Thursday, September 25, 2008

Saving the Earth, One Road Race at a Time

You're breathing hard, muscles burning, pushing yourself to maintain race pace, kicking up the dust on a gnarly trail. And suddenly you notice you're kicking up... paper cups?! Ah, yes -- the waste that goes along with racing.

While trail races produce less waste than your typical big-city marathon (scale alone dictates that!) race waste such as paper cups, non-recyclable gel packets, and other paraphernalia is as much a problem at trail races as it is in larger road races. This thought-provoking article in today's New York Times lists some ways that today's race organizers are trying to lessen the environmental impact their races have on the planet.

See you on the trail!

Saving the Earth, One Road Race at a Time
Photograph by Jacob Silberberg for the New York Times.
Published: September 24, 2008
WHILE competing in a half Ironman triathlon two years ago, Bruce Raynor had an epiphany: this event, so rooted in strength and good health, was actually polluting the planet. “I was walking around and had a plastic water bottle in my hand,” Mr. Raynor said. “I was looking for a place to throw the water bottle, and there was no recycling at all.”

This led Mr. Raynor to create Athletes for a Fit Planet, which helps races become a bit greener by installing recycling bins, ridding themselves of plastic bags and offsetting carbon emissions. Mr. Raynor is part of a fast-growing movement to help make road races and other competitive athletic events more environmentally friendly.

For decades, proponents said, these events have generated thousands of pounds of discarded cups, water bottles and uneaten food.

“Most races in the country do not recycle anything, and we have to bring awareness to the problem,” said Jeff Henderson, a race director in Portland, Ore.

While athletes and race directors were looking for environmentally friendly events, there was no system to measure how green they were. Because of this, Mr. Henderson helped start the Council for Responsible Sport, an organization that is working to certify events as environmentally friendly.

“It seems like athletic events have fallen behind the environmental movement,” said Mr.
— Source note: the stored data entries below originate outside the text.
/-- **N21 KNIT ON THE MIXTURE ROAD, EXPLICIT CARRIERS.**  Data of the two runs on COMMON per-term spaces `Ω K τ` with s-finite measures `μ K τ`:
factor data `(m, slot, pol, θ)` with `TermRepr`'s side conditions (`thr_pos`, `slot_mem`, `slot_band`, measurability of both runs' tested variables
`u^A`, `u^B`), nonnegative integrable THRESHOLD-FREE remainders `R^A`, `R^B`, admissible widths `0 < κ_a < 1`; (O-mix-1) the two runs' SHARP weights
`Xs^A`, `Xs^B` as functions of a free threshold vector (`hXsA`, `hXsB`) and the carriers PINNED as their normalised threshold averages (`hA`, `hB`);
(O-mix-2) `SupClose … ρ` (N16) and `SiblingSuppression` of the realized siblings at the profiles `linProfile κ_a` in both runs (N20), `0 ≤ S`,
`0 ≤ ρ` summable; the shell parts PINNED as the realized ones.  THEN `ShellWeightBound l₀ T A B shA shB Wsh` for every summable `Wsh` dominating
`Σ_{a≤N} n_a·lipWeight (fun a => (κ a)⁻¹) S ρ a K` — file 5b's `termRepr_of_sharpMixture` (×2) fed to file 2's `n21_knit_repr` BY NAME.  NO
anti-concentration, NO profiled tower.  CONDITIONAL on every displayed binder; NE7c NOT proved. [folklore] -/
theorem n21_knit_sharpMixture (XsA XsB : (K : ℕ) → ℝ → (τ : ι) → (Fin (m K τ) → ℝ) → ℝ) (hκ : ∀ a, 0 < κ a ∧ κ a < 1)
    (thr_pos : ∀ K, ∀ τ ∈ T K, ∀ i < m K τ, 0 < θ K τ i)
    (slot_mem : ∀ K, ∀ τ ∈ T K, ∀ i < m K τ, slot K τ i ∈ (Finset.range (N + 1)).sigma fun a => Finset.range (n a))
    (slot_band : ∀ K, ∀ τ ∈ T K, ∀ i < m K τ, (slot K τ i).1 ≤ K)
    (meas : ∀ K, ∀ τ ∈ T K, ∀ i < m K τ, Measurable (uA K τ i) ∧ Measurable (uB K τ i))
    (remA_nonneg : ∀ K t, |t| ≤ l₀ → ∀ τ ∈ T K, 0 ≤ᵐ[μ K τ] RA K t τ)
    (remA_int : ∀ K t, |t| ≤ l₀ → ∀ τ ∈ T K, Integrable (RA K t τ) (μ K τ))
    (remB_nonneg : ∀ K t, |t| ≤ l₀ → ∀ τ ∈ T K, 0 ≤ᵐ[μ K τ] RB K t τ)
    (remB_int : ∀ K t, |t| ≤ l₀ → ∀ τ ∈ T K, Integrable (RB K t τ) (μ K τ))
    (hXsA : ∀ K t, |t| ≤ l₀ → ∀ τ ∈ T K, ∀ s : Fin (m K τ) → ℝ,
      XsA K t τ s = ∫ v, (∏ i : Fin (m K τ), (pol K τ i).fac (smallInd (uA K τ i v) (s i))) * RA K t τ v ∂(μ K τ))
    (hXsB : ∀ K t, |t| ≤ l₀ → ∀ τ ∈ T K, ∀ s : Fin (m K τ) → ℝ,
      XsB K t τ s = ∫ v, (∏ i : Fin (m K τ), (pol K τ i).fac (smallInd (uB K τ i v) (s i))) * RB K t τ v ∂(μ K τ))
    (hA : ∀ K t, |t| ≤ l₀ → ∀ τ ∈ T K, A K t τ =
      (∏ i : Fin (m K τ), (κ (slot K τ i).1 * θ K τ i))⁻¹ *
        ∫ s, XsA K t τ s ∂(Measure.pi fun i : Fin (m K τ) =>
          volume.restrict (Icc ((1 - κ (slot K τ i).1) * θ K τ i) (θ K τ i))))
    (hB : ∀ K t, |t| ≤ l₀ → ∀ τ ∈ T K, B K t τ =
      (∏ i : Fin (m K τ), (κ (slot K τ i).1 * θ K τ i))⁻¹ *
        ∫ s, XsB K t τ s ∂(Measure.pi fun i : Fin (m K τ) =>
          volume.restrict (Icc ((1 - κ (slot K τ i).1) * θ K τ i) (θ K τ i))))
    (hF : SupClose T μ m slot θ uA uB ρ)
    (hSA : SiblingSuppression l₀ T A N n (sibW (fun a => linProfile (κ a)) κ μ m slot pol θ uA RA ρ) S)
    (hSB : SiblingSuppression l₀ T B N n (sibW (fun a => linProfile (κ a)) κ μ m slot pol θ uB RB ρ) S)
    (hS : ∀ a ≤ N, 0 ≤ S a) (hρ0 : ∀ j, 0 ≤ ρ j) (hρ : Summable ρ)
    (hshA : shA = shellW (fun a => linProfile (κ a)) μ m slot pol θ uA uB RA)
    (hshB : shB = shellW (fun a => linProfile (κ a)) μ m slot pol θ uB uA RB)
    {Wsh : ℕ → ℝ} (hWsh : ∀ K, ∑ a ∈ Finset.range (N + 1), (n a : ℝ) * lipWeight (fun a => (κ a)⁻¹) S ρ a K ≤ Wsh K)
    (hsum : Summable Wsh) : ShellWeightBound l₀ T A B shA shB Wsh :=
  n21_knit_repr (termRepr_of_sharpMixture XsA hκ thr_pos slot_mem slot_band meas remA_nonneg remA_int hXsA hA)
    (termRepr_of_sharpMixture XsB hκ thr_pos slot_mem slot_band (fun K τ hτ i hi => (meas K τ hτ i hi).symm) remB_nonneg
      remB_int hXsB hB)
    hF hSA hSB hS hρ0 hρ hshA hshB hWsh hsum

end Explicit

/-! ## §2 At the spine carriers: `S_N21 SRec` for every threshold-mixture reading -/

section AtCarriers

variable {N : ℕ} [NeZero N]

/-- **`S_N21` FOR EVERY THRESHOLD-MIXTURE READING.**  If the carrier predicate `SRec` hands, with every bundle `S` it pins, per-term measurable
spaces `Ω K τ` with s-finite measures `μ K τ`, admissible widths `κ` (`0 < κ_a < 1`), a window `Nw` with counts `n`, factor data
`(m, slot, pol, θ)` with `TermRepr`'s side conditions, the two runs' measurable tested variables `u^A, u^B`, nonnegative integrable threshold-free
remainders `R^A, R^B`, the two runs' SHARP weights `Xs^A, Xs^B` as functions of a free threshold vector (O-mix-1) with `S.A`, `S.B` PINNED as their
normalised threshold averages over `⊗_i Leb|[(1 − κ_{a_i})θ_i, θ_i]`, a width `ρ ≥ 0` summable with `SupClose … ρ` (N16), `SiblingSuppression` of the
realized siblings at the profiles `linProfile κ_a` in both runs with constants `Ssup ≥ 0` (N20), the shell parts PINNED as the realized ones, and
`S.Wsh` summable dominating the band weight — then `S_N21 SRec` (§1).  NO anti-concentration, NO profiled tower. [folklore] -/
theorem s_N21_of_sharpMixtureReading (SRec : SpineRecordPred N)
    (hread : ∀ (F : T4Continuum.T4Family) (D : YMDAG.UVSplit.Datum F N) (g₀ : ℕ → ℝ)
      (os : List (T4Continuum.ULoop F)) (S : SpineCarriers), SRec F D g₀ os S →
      ∃ (Ω : ℕ → S.ι → Type) (_mΩ : ∀ K τ, MeasurableSpace (Ω K τ)) (μ : (K : ℕ) → (τ : S.ι) → Measure (Ω K τ))
        (_sf : ∀ K τ, SFinite (μ K τ)) (κ : ℕ → ℝ) (Nw : ℕ) (n : ℕ → ℕ) (m : ℕ → S.ι → ℕ) (slot : ℕ → S.ι → ℕ → Σ _ : ℕ, ℕ)
        (pol : ℕ → S.ι → ℕ → Pol) (θ : ℕ → S.ι → ℕ → ℝ) (uA uB : (K : ℕ) → (τ : S.ι) → ℕ → Ω K τ → ℝ)
        (RA RB : (K : ℕ) → ℝ → (τ : S.ι) → Ω K τ → ℝ) (XsA XsB : (K : ℕ) → ℝ → (τ : S.ι) → (Fin (m K τ) → ℝ) → ℝ)
        (ρ Ssup : ℕ → ℝ),
        (∀ a, 0 < κ a ∧ κ a < 1) ∧
        (∀ K, ∀ τ ∈ S.T K, ∀ i < m K τ, 0 < θ K τ i) ∧
        (∀ K, ∀ τ ∈ S.T K, ∀ i < m K τ, slot K τ i ∈ (Finset.range (Nw + 1)).sigma fun a => Finset.range (n a)) ∧
        (∀ K, ∀ τ ∈ S.T K, ∀ i < m K τ, (slot K τ i).1 ≤ K) ∧
        (∀ K, ∀ τ ∈ S.T K, ∀ i < m K τ, Measurable (uA K τ i) ∧ Measurable (uB K τ i)) ∧
        (∀ K t, |t| ≤ S.l₀ → ∀ τ ∈ S.T K, 0 ≤ᵐ[μ K τ] RA K t τ) ∧
        (∀ K t, |t| ≤ S.l₀ → ∀ τ ∈ S.T K, Integrable (RA K t τ) (μ K τ)) ∧
        (∀ K t, |t| ≤ S.l₀ → ∀ τ ∈ S.T K, 0 ≤ᵐ[μ K τ] RB K t τ) ∧
        (∀ K t, |t| ≤ S.l₀ → ∀ τ ∈ S.T K, Integrable (RB K t τ) (μ K τ)) ∧
        -- (O-mix-1) the two runs' threshold-free SHARP representations
        (∀ K t, |t| ≤ S.l₀ → ∀ τ ∈ S.T K, ∀ s : Fin (m K τ) → ℝ,
          XsA K t τ s = ∫ v, (∏ i : Fin (m K τ), (pol K τ i).fac (smallInd (uA K τ i v) (s i))) * RA K t τ v ∂(μ K τ)) ∧
        (∀ K t, |t| ≤ S.l₀ → ∀ τ ∈ S.T K, ∀ s : Fin (m K τ) → ℝ,
          XsB K t τ s = ∫ v, (∏ i : Fin (m K τ), (pol K τ i).fac (smallInd (uB K τ i v) (s i))) * RB K t τ v ∂(μ K τ)) ∧
        -- the carriers ARE the normalised threshold averages
        (∀ K t, |t| ≤ S.l₀ → ∀ τ ∈ S.T K, S.A K t τ =
          (∏ i : Fin (m K τ), (κ (slot K τ i).1 * θ K τ i))⁻¹ *
            ∫ s, XsA K t τ s ∂(Measure.pi fun i : Fin (m K τ) =>
              volume.restrict (Icc ((1 - κ (slot K τ i).1) * θ K τ i) (θ K τ i)))) ∧
        (∀ K t, |t| ≤ S.l₀ → ∀ τ ∈ S.T K, S.B K t τ =
          (∏ i : Fin (m K τ), (κ (slot K τ i).1 * θ K τ i))⁻¹ *
            ∫ s, XsB K t τ s ∂(Measure.pi fun i : Fin (m K τ) =>
              volume.restrict (Icc ((1 - κ (slot K τ i).1) * θ K τ i) (θ K τ i)))) ∧
        -- (O-mix-2) N16 and N20 in-edges, the width, the pinned shell parts, the record weight
        SupClose S.T μ m slot θ uA uB ρ ∧
        SiblingSuppression S.l₀ S.T S.A Nw n (sibW (fun a => linProfile (κ a)) κ μ m slot pol θ uA RA ρ) Ssup ∧
        SiblingSuppression S.l₀ S.T S.B Nw n (sibW (fun a => linProfile (κ a)) κ μ m slot pol θ uB RB ρ) Ssup ∧
        (∀ a ≤ Nw, 0 ≤ Ssup a) ∧ (∀ j, 0 ≤ ρ j) ∧ Summable ρ ∧
        S.shA = shellW (fun a => linProfile (κ a)) μ m slot pol θ uA uB RA ∧
        S.shB = shellW (fun a => linProfile (κ a)) μ m slot pol θ uB uA RB ∧
        (∀ K, ∑ a ∈ Finset.range (Nw + 1), (n a : ℝ) * lipWeight (fun a => (κ a)⁻¹) Ssup ρ a K ≤ S.Wsh K) ∧ Summable S.Wsh) :
    S_N21 SRec := by
  intro F D g₀ os S hS
  obtain ⟨Ω, mΩ, μ, sf, κ, Nw, n, m, slot, pol, θ, uA, uB, RA, RB, XsA, XsB, ρ, Ssup, hκ, thr_pos, slot_mem, slot_band, meas,
    remA_nonneg, remA_int, remB_nonneg, remB_int, hXsA, hXsB, hA, hB, hF, hSA, hSB, hS0, hρ0, hρ, hshA, hshB, hWsh, hsum⟩ :=
    hread F D g₀ os S hS
  exact n21_knit_sharpMixture XsA XsB hκ thr_pos slot_mem slot_band meas remA_nonneg remA_int remB_nonneg remB_int hXsA hXsB hA
    hB hF hSA hSB hS0 hρ0 hρ hshA hshB hWsh hsum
Henderson, who has worked to get the Portland triathlon powered entirely by solar energy and featuring bamboo bike racks, among other sustainable changes.

Many events are trying to catch up. The Hartford Marathon and team relay created a water fountain that could slake the thirst of 40 people at the finish line, eliminating the need for plastic bottles. The Los Angeles Marathon switched its pace cars to hybrids. The Reach the Beach Relay in New Hampshire is using septic toilets along the 209-mile course. The San Francisco Marathon powered its expo tent with biodiesel.

“Runners really see the environment like no one else,” said Joan Benoit Samuelson, the winner of the first Olympic women’s marathon in 1984 and founder of the Beach to Beacon 10K in Cape Elizabeth, Me. “We’re out there every day and are real barometers not only of the weather, but of the environmental conditions.”

Ms. Samuelson has implemented recycling, switched the media trucks from diesel to electric vehicles, and is considering making the race a loop to cut emissions from transporting runners from the finish back to the start.

Beth Shluger, the director of the Hartford Marathon, said she started making environmentally friendly changes about four years at the suggestion of a sponsor, Environmental Technologies.

The race now has a green event committee that looks for improvements in the areas of waste, climate, education and community. The Council for Responsible Sport is using the race as a test case for its certification standards.

Change doesn’t come quickly, or cheaply, the race directors said, and many are asking sponsors to back environmentally friendly changes. Meghan Steed, a director of the San Francisco Marathon, said the race spent about $10,000 of its own money to put in recycling bins, use biodiesel fuel and make all cups compostable, among other things.

Ms. Shluger has relied on sponsors to help pay for the changes.

“We’re trying to sell more sponsorships to companies that want to align themselves with us because of the whole concept of being green,” Ms. Shluger said. “We’re banking on its face that this really matters to athletes and they will choose our event over an event that is not so ecologically conscious.”

Barry Siff, founder of 5430 Sports, a Boulder, Colo., developer and organizer of sporting events, noticed in 2006 that his races generated a huge amount of trash, and committed to putting on sustainable events.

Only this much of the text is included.